È necessario volare fino a Maastricht, la storica città olandese al confine tra Belgio e Germania, per potere vedere dal vivo le emozionanti sculture gioiello di Wallace Chan.

Ma per ammirarle val la pena mettersi in viaggio!
Fino al 19 marzo il TEFAF (The European Fine Art Foundation), una delle più prestigiose fiere di arte e di antiquariato al mondo, ospita, unico esponente asiatico di alta gioielleria, il celebre Wallace Chan.

Eclettico, geniale, inafferrabile, il gioielliere scultore di Hong Kong fonda il suo primo atelier nel 1974, e nel 1987 inizia a stupire collezionisti ed appassionati per la sua particolare tecnica di lavorazione delle gemme, meglio conosciuta come Wallace Cut (l’intaglio letto come cammeo).

Primo artista cinese invitato ad esporre le sue creazioni presso le più importanti mostre internazionali –  la sede del GIA (2011, Carlsbad), Biennale des Antiquaires (2012 & 2014, Parigi), TEFAF (Maastricht & New York , 2016) e Masterpiece London (2016, Londra) –  Wallace Chan torna quest’anno al TEFAF con 40  creazioni. Una più poetica, intensa e affascinante dell’altra.

Wallace Chan – Lyrical Moment – Bracciale “manchette” – Zaffiri Fancy e blu, granati tsavorite, diamanti bianchi e gialli, rubini, ametiste e titanio
Wallace Chan  – Ruby Castle  – Anello- Rubino birmano taglio esagonale di  17.58ct, zaffiri rosa calibrati, titanio

I suoi gioielli, se da un lato fanno brillare gli occhi ai grandi intenditori per una maestria senza pari nell’arte e nella tecnica dell’intaglio, dall’altra seducono per una forte carica evocativa, densa di cultura e miti della più antica storia dell’Estremo Oriente.  La monumentale spilla Apsara illustra splendidamente questo connubio.

La creazione di Wallace Chan è una interpretazione contemporanea delle qualità eteree ed artistiche di leggendarie divinità, il cui mito, originato nella cultura indù, vive nella storia cinese da oltre 2000 anni e continua ad essere celebrato in molte culture asiatiche.

Le rappresentazioni più conosciute di Apsara sono probabilmente quelle che troviamo a Dunhuang, un’oasi sulla via della seta.
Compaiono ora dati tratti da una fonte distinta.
import Summits.ABC.ABC.Theorems.TwistAmplificationSharpModerateLawCuspCoordinates
import Literature.NumberTheory.DiophantineGeometry.ConductorExponentLeEightProofs

/-!
# Crux `TwistAmplification.SharpModerateLaw` (stmt-ABC-1975): the conductor is at most `2⁸·3⁵` times its proxy

Lead `prover-line-stmt-ABC-1975-c6-0` (line `unit-plane-conic-two-torsion`, skeleton v5.1), support for the CONVERSE
transfer `SharpModerateLaw → CoreLaw` (file `…TwistMinimalConverse.lean`): for an integral model minimal at every place,
the conductor divides `2⁸ · 3⁵ · N5cusp (c₄, c₆)` — with `n5cusp_dvd_conductorNorm` (`…CuspCoordinates.lean`) the proxy
`N5cusp` is the conductor up to the factor at `6`. Ingredients (all in the tree): `f_p = 0` for `p ∤ Δ`, `f_p = 1` for
`p ∣ Δ`, `p ∤ c₄`, `f_p ≤ 2` for `p ≥ 5`, `f_2 ≤ 8`, `f_3 ≤ 5` (B–G 12.5.9, Silverman ATAEC IV.10.4, Brumer–Kramer 6.2).
-/

noncomputable section

-- the mandated summit namespace `Summit.ABC.ABC` (summit = problem) trips the duplicate-namespace linter
set_option linter.dupNamespace false

namespace Summit.ABC.ABC.Theorems.SharpModerateLaw

open WeierstrassCurve IsDedekindDomain Rat.HeightOneSpectrum

/-- A prime other than `2` and `3` is at least `5`. -/
theorem five_le_of_prime_ne {p : ℕ} (hp : p.Prime) (h2 : p ≠ 2) (h3 : p ≠ 3) : 5 ≤ p := by
  have h4 : p ≠ 4 := fun h => by rw [h] at hp; exact absurd hp (by decide)
  have := hp.two_le
  omega

/-- For `p ≥ 5` dividing `Δ`, the local factor of the proxy: `p ^ (2 if p ∣ c₄ else 1) ∣ N5cusp (c₄, c₆)` for an
integral model `W` (so that `(c₄³ − c₆²)/1728 = Δ`). -/
theorem pow_dvd_n5cusp_of_dvd_Δ (W : WeierstrassCurve ℤ) (hΔ0 : W.Δ ≠ 0) {p : ℕ} (hp : p.Prime) (h5 : 5 ≤ p)
    (hpΔ : (p : ℤ) ∣ W.Δ) :
    (if ((p : ℕ) : ℤ) ∣ W.c₄ then p ^ 2 else p) ∣ N5cusp (W.c₄, W.c₆) := by
  unfold N5cusp
  simp only [c₄_cube_sub_c₆_sq_ediv]
  apply Finset.dvd_prod_of_mem
  refine Finset.mem_filter.mpr ⟨?_, h5⟩
  exact Nat.mem_primeFactors.mpr ⟨hp, Int.natAbs_dvd_natAbs.mpr hpΔ |>.trans (by simp),
    Int.natAbs_ne_zero.mpr hΔ0⟩

/-- **The conductor divides `2⁸ · 3⁵ · N5cusp (c₄, c₆)`** for an integral model minimal at every place. -/
theorem conductorNorm_dvd_mul_n5cusp : ∀ {W : WeierstrassCurve ℤ} [(W.baseChange ℚ).IsElliptic], (∀ v : IsDedekindDomain.HeightOneSpectrum ℤ, (W.baseChange ℚ).IsMinimalAt v) → (W.baseChange ℚ).conductorNorm ℤ ∣ 2 ^ 8 * 3 ^ 5 * N5cusp (W.c₄, W.c₆) := by
  intro W _ hmin
  have hΔ0 : W.Δ ≠ 0 := Δ_ne_zero_of_isElliptic_baseChange_int W
  have hN5 : N5cusp (W.c₄, W.c₆) ≠ 0 := by
    unfold N5cusp
    exact Finset.prod_ne_zero_iff.mpr fun p hp => by
      have hp' := (Nat.prime_of_mem_primeFactors (Finset.mem_filter.mp hp).1).pos
      split_ifs <;> positivity
  have hB : 2 ^ 8 * 3 ^ 5 * N5cusp (W.c₄, W.c₆) ≠ 0 := mul_ne_zero (by norm_num) hN5
  refine conductorNorm_dvd_of_forall_conductorExponent_le _ hB fun q => ?_
  obtain ⟨p, hp⟩ := q
  rw [← hp.pow_dvd_iff_le_factorization hB]
  set v : HeightOneSpectrum ℤ := (primesEquiv (R := ℤ)).symm ⟨p, hp⟩ with hv
  have hgen : natGenerator v = p :=
    Literature.NumberTheory.EllipticCurves.Rat.natGenerator_primesEquiv_symm ⟨p, hp⟩
  by_cases h2 : p = 2
  · subst h2
    have h8 : (W.baseChange ℚ).conductorExponent v ≤ 8 := conductorExponent_le_eight_holds (W.baseChange ℚ) v
    exact (pow_dvd_pow 2 h8).trans (Dvd.intro (3 ^ 5 * N5cusp (W.c₄, W.c₆)) (by ring))
  by_cases h3 : p = 3
  · subst h3
    have h5 : (W.baseChange ℚ).conductorExponent v ≤ 5 :=
      conductorExponent_le_five_of_natGenerator_eq_three_holds (W.baseChange ℚ) v hgen
    exact (pow_dvd_pow 3 h5).trans (Dvd.intro (2 ^ 8 * N5cusp (W.c₄, W.c₆)) (by ring))
  have h5p : 5 ≤ p := five_le_of_prime_ne hp h2 h3
  by_cases hpΔ : (p : ℤ) ∣ W.Δ
  · have hloc := pow_dvd_n5cusp_of_dvd_Δ W hΔ0 hp h5p hpΔ
    refine dvd_trans ?_ (hloc.trans (dvd_mul_left _ _))
    by_cases hc : ((p : ℕ) : ℤ) ∣ W.c₄
    · rw [if_pos hc]
      have h2' : (W.baseChange ℚ).conductorExponent v ≤ 2 :=
        conductorExponent_le_two_of_five_le_natGenerator_holds (W.baseChange ℚ) v (by rw [hgen]; exact h5p)
      exact pow_dvd_pow p h2'
    · rw [if_neg hc]
      have h1 : (W.baseChange ℚ).conductorExponent v = 1 :=
        conductorExponent_eq_one_of_dvd_Δ_of_not_dvd_c₄ (hmin v) (by rw [hgen]; exact hpΔ) (by rw [hgen]; exact hc)
      rw [h1, pow_one]
  · have h0 : (W.baseChange ℚ).conductorExponent v = 0 :=
      conductorExponent_eq_zero_of_not_dvd_Δ (hmin v) (by rw [hgen]; exact hpΔ)
    rw [h0, pow_zero]
    exact one_dvd _

/-- **`N ≤ 62208 · N5cusp (c₄, c₆)`** (real form) for an integral model minimal at every place. -/
theorem conductorNorm_le_mul_n5cusp {W : WeierstrassCurve ℤ} [(W.baseChange ℚ).IsElliptic]
    (hmin : ∀ v : HeightOneSpectrum ℤ, (W.baseChange ℚ).IsMinimalAt v) :
    (((W.baseChange ℚ).conductorNorm ℤ : ℕ) : ℝ) ≤ 62208 * (N5cusp (W.c₄, W.c₆) : ℝ) := by
  have hN5 : N5cusp (W.c₄, W.c₆) ≠ 0 := by
    unfold N5cusp
    exact Finset.prod_ne_zero_iff.mpr fun p hp => by
      have hp' := (Nat.prime_of_mem_primeFactors (Finset.mem_filter.mp hp).1).pos
      split_ifs <;> positivity
  have h := Nat.le_of_dvd (Nat.pos_of_ne_zero (mul_ne_zero (by norm_num) hN5)) (conductorNorm_dvd_mul_n5cusp hmin)
  have h' : (((W.baseChange ℚ).conductorNorm ℤ : ℕ) : ℝ) ≤ ((2 ^ 8 * 3 ^ 5 * N5cusp (W.c₄, W.c₆) : ℕ) : ℝ) := by
    exact_mod_cast h
  refine h'.trans (le_of_eq ?_)
  push_cast
  ring

end Summit.ABC.ABC.Theorems.SharpModerateLaw

end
La bellezza e la natura, la musica, la fertilità e l’amore, tutte insieme convergono in Apsara, conosciute come le danzatrici celesti associate alle nubi, alle acque e ai talenti artistici. Nella mitologia indù queste divinità volteggiano per gli Dei al ritmo della musica composta dai loro compagni, i Gandharvas, ma possono assumere anche le sembianze della tentazione amorosa.

Wallache Chan-bozzetto-Brooch_Apsara_whitebg_H

Wallace Chan - Apsara (Vergine celeste) – Spilla – 10 x 8 x 4 centimetri - Titanio, cristallo di rocca, diamanti bianchi, rosa, gialli diamante taglio cuscino, 4,04 ct, giallo intenso, diamante rosa, smeraldi

Cosa esprime la magnifica creatura nata dalle talentuose mani di Wallace Chan e da lui destinata ad avere la parvenza di un gioiello?

C’è tutta la libertà musicale della danza, un linguaggio che non ha bisogno di parole, forse l’estasi della forza della vita. Il corpo di Apsara tatuato con motivi di onde, evoca la Grande Madre, la fertilità, il flusso vitale, ma anche la purezza.  Il gioiello ricorda anche il cammino spirituale rappresentato dal movimento del nastro di seta che la divinità  libera nell’ aria. Quasi una moto celeste nello spazio infinito. Nelle sue mani Apsara porge un diamante giallo circondato di quattro smeraldi, come un dono della natura all’umanità. Un diamante rosa abbellisce il suo caratteristico chignon, la veste sembra spruzzata dai tanti diamanti multicolore. Questa opera d’arte in miniatura ha richiesto tre anni per venire alla luce.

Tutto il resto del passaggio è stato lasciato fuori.